### Try it
Below is some data. Retype exactly the lines starting at the one with "# The Faddeev–Popov" and ending at the one with "quaternionic conjugate of".

Stored items from a collection
━━━━━━

import Summits.QuantumFields.YangMills.Theorems.LuscherReductionTwistedTraceScalingBTCoreWeight
import HarnessLib

/-!
# The Faddeev–Popov weights of record are INVERSION SYMMETRIC: `fpWeight ε g⁻¹ = fpWeight ε g`, `coreWeight ε R₁ g⁻¹ = coreWeight ε R₁ g`, `tailWeight ε R₁ g⁻¹ = tailWeight ε R₁ g`
# (route `FlatTubeReduction`, crux K1 `NearFlatRatioLaw` stmt-QuantumFields-24720; seat `ym-line-ftr-p1` g15; rate twin «ratepack-v3 / frozen fibres»; R2b1 RECORD rung — no summit
# statement is proved here)

WHY (PICKED.md g15; `…SymmetricNearPair`).  The symmetric near-pair ratio `fpBOKernel_near_dressed` uses the involution `(v,v',g) ↦ (v',v,g⁻¹)` of fibre × fibre × gauge group and
therefore needs the gauge weight `W` to satisfy `W(g⁻¹) = W(g)`.  Lane A's weights (`…BTColourMean.fpWeight` = indicator that the polar colour mean of `g` is `ε`-close to `1`;
`…BTCoreWeight.coreWeight/tailWeight` = its restriction to/off the jump core `{‖q(g_y) − q(g_x)‖ < R₁}`) have this property: the colour sum of `g⁻¹` is the quaternionic conjugate of
that of `g`, conjugation commutes with the polar part and preserves `‖· − 1‖`, and the jumps of `g⁻¹` are the conjugates of the jumps of `g`.
* `colourQuatSum_inv`, `norm_su2Quat_colourMean_inv_sub_one`, ★ `fpWeight_inv`; `inv_mem_coreSet_iff`, ★ `coreWeight_inv`, `tailWeight_inv`.
HONEST FRAMING: bookkeeping for a stub of the CONDITIONAL reduction route R2b1; femto rung R2b1 (RECORD label); not infinite volume, not a gap, not Clay.  No defs, no named facts, no `sorry`.
-/

set_option autoImplicit false

noncomputable section

open MeasureTheory Filter Topology Real
open scoped BigOperators Quaternion
open Literature.MathematicalPhysics.QuantumFieldTheory
open Literature.MathematicalPhysics.QuantumLattice

namespace Summit.QuantumFields.YangMills.Theorems.FemtoTransferGap.TwoLattice.ConstTube

open Summit.QuantumFields.YangMills.Theorems.FemtoTransferGap
open Summit.QuantumFields.YangMills.Theorems.FemtoTransferGap.TwoLattice
open Literature.MathematicalPhysics.QuantumFieldTheory.Balaban1983to89.T4WilsonLinkAffine (su2Quat_inv)
open Literature.MathematicalPhysics.QuantumFieldTheory.Balaban1983to89.T4HaarSU2Translate (su2Quat_quatToSU2)

variable {L : ℕ} [NeZero L]

/-! ## §1 The colour mean of `g⁻¹` -/

/-- The colour sum of `g⁻¹` is the conjugate of the colour sum of `g`. [folklore] -/
theorem colourQuatSum_inv (g : Site 3 L → SU2) : colourQuatSum L g⁻¹ = star (colourQuatSum L g) := by
  unfold colourQuatSum
  rw [star_sum]
  exact Finset.sum_congr rfl fun x _ => by rw [Pi.inv_apply, su2Quat_inv]

omit [NeZero L] in
/-- `‖star q − 1‖ = ‖q − 1‖`. [folklore] -/
theorem norm_star_sub_one (q : ℍ) : ‖star q - 1‖ = ‖q - 1‖ := by
  rw [← norm_star (q - 1), star_sub, star_one]

/-- `‖q(colourMean g⁻¹) − 1‖ = ‖q(colourMean g) − 1‖`. [folklore] -/
theorem norm_su2Quat_colourMean_inv_sub_one (g : Site 3 L → SU2) : ‖su2Quat (colourMean L g⁻¹) - 1‖ = ‖su2Quat (colourMean L g) - 1‖ := by
  unfold colourMean
  rw [colourQuatSum_inv]
  by_cases h : colourQuatSum L g = 0
  · rw [if_pos h, if_pos (by rw [h, star_zero]), Pi.inv_apply, su2Quat_inv, norm_star_sub_one]
  · have hs : star (colourQuatSum L g) ≠ 0 := fun h' => h (by rw [← star_star (colourQuatSum L g), h', star_zero])
    rw [if_neg h, if_neg hs, su2Quat_quatToSU2 h, su2Quat_quatToSU2 hs, norm_star]
    have e : ‖colourQuatSum L g‖⁻¹ • star (colourQuatSum L g) = star (‖colourQuatSum L g‖⁻¹ • colourQuatSum L g) := by
      rw [← Quaternion.coe_mul_eq_smul, ← Quaternion.coe_mul_eq_smul, star_mul, Quaternion.star_coe, Quaternion.coe_commutes]
    rw [e, norm_star_sub_one]

/-- ★ **The FP weight of record is inversion symmetric**: `fpWeight ε g⁻¹ = fpWeight ε g`. [folklore] -/
theorem fpWeight_inv (ε : ℝ) (g : Site 3 L → SU2) : fpWeight L ε g⁻¹ = fpWeight L ε g := by
  unfold fpWeight
  have hiff : colourMean L g⁻¹ ∈ fpBall ε ↔ colourMean L g ∈ fpBall ε := by
    unfold fpBall; simp only [Set.mem_setOf_eq, norm_su2Quat_colourMean_inv_sub_one]
  by_cases h : colourMean L g ∈ fpBall ε
  · rw [Set.indicator_of_mem h, Set.indicator_of_mem (hiff.mpr h)]
  · rw [Set.indicator_of_notMem h, Set.indicator_of_notMem (fun h' => h (hiff.mp h'))]

/-! ## §2 The jump core of `g⁻¹` -/

omit [NeZero L] in
/-- `g⁻¹ ∈ coreSet R₁ ↔ g ∈ coreSet R₁` (the jumps of `g⁻¹` are the conjugates of those of `g`). [folklore] -/
theorem inv_mem_coreSet_iff (R₁ : ℝ) (g : Site 3 L → SU2) : g⁻¹ ∈ coreSet L R₁ ↔ g ∈ coreSet L R₁ := by
  unfold coreSet
  simp only [Set.mem_setOf_eq, Pi.inv_apply, su2Quat_inv, ← star_sub, norm_star]

/-- ★ **The core weight is inversion symmetric**: `coreWeight ε R₁ g⁻¹ = coreWeight ε R₁ g`. [folklore] -/
theorem coreWeight_inv (ε R₁ : ℝ) (g : Site 3 L → SU2) : coreWeight L ε R₁ g⁻¹ = coreWeight L ε R₁ g := by
  unfold coreWeight
  by_cases h : g ∈ coreSet L R₁
  · rw [Set.indicator_of_mem h, Set.indicator_of_mem ((inv_mem_coreSet_iff R₁ g).mpr h), fpWeight_inv]
  · rw [Set.indicator_of_notMem h, Set.indicator_of_notMem (fun h' => h ((inv_mem_coreSet_iff R₁ g).mp h'))]

/-- The tail weight is inversion symmetric: `tailWeight ε R₁ g⁻¹ = tailWeight ε R₁ g`. [folklore] -/
theorem tailWeight_inv (ε R₁ : ℝ) (g : Site 3 L → SU2) : tailWeight L ε R₁ g⁻¹ = tailWeight L ε R₁ g := by
  unfold tailWeight
  by_cases h : g ∈ (coreSet L R₁)ᶜ
  · have h' : g⁻¹ ∈ (coreSet L R₁)ᶜ := fun hc => h ((inv_mem_coreSet_iff R₁ g).mp hc)
    rw [Set.indicator_of_mem h, Set.indicator_of_mem h', fpWeight_inv]
  · have h' : g⁻¹ ∉ (coreSet L R₁)ᶜ := fun hc => h (fun hg => hc ((inv_mem_coreSet_iff R₁ g).mpr hg))
    rw [Set.indicator_of_notMem h, Set.indicator_of_notMem h']

end Summit.QuantumFields.YangMills.Theorems.FemtoTransferGap.TwoLattice.ConstTube

end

━━━━━━

### Finished exercise
# The Faddeev–Popov weights of record are INVERSION SYMMETRIC: `fpWeight ε g⁻¹ = fpWeight ε g`, `coreWeight ε R₁ g⁻¹ = coreWeight ε R₁ g`, `tailWeight ε R₁ g⁻¹ = tailWeight ε R₁ g`
# (route `FlatTubeReduction`, crux K1 `NearFlatRatioLaw` stmt-QuantumFields-24720; seat `ym-line-ftr-p1` g15; rate twin «ratepack-v3 / frozen fibres»; R2b1 RECORD rung — no summit
# statement is proved here)

WHY (PICKED.md g15; `…SymmetricNearPair`).  The symmetric near-pair ratio `fpBOKernel_near_dressed` uses the involution `(v,v',g) ↦ (v',v,g⁻¹)` of fibre × fibre × gauge group and
therefore needs the gauge weight `W` to satisfy `W(g⁻¹) = W(g)`.  Lane A's weights (`…BTColourMean.fpWeight` = indicator that the polar colour mean of `g` is `ε`-close to `1`;
`…BTCoreWeight.coreWeight/tailWeight` = its restriction to/off the jump core `{‖q(g_y) − q(g_x)‖ < R₁}`) have this property: the colour sum of `g⁻¹` is the quaternionic conjugate of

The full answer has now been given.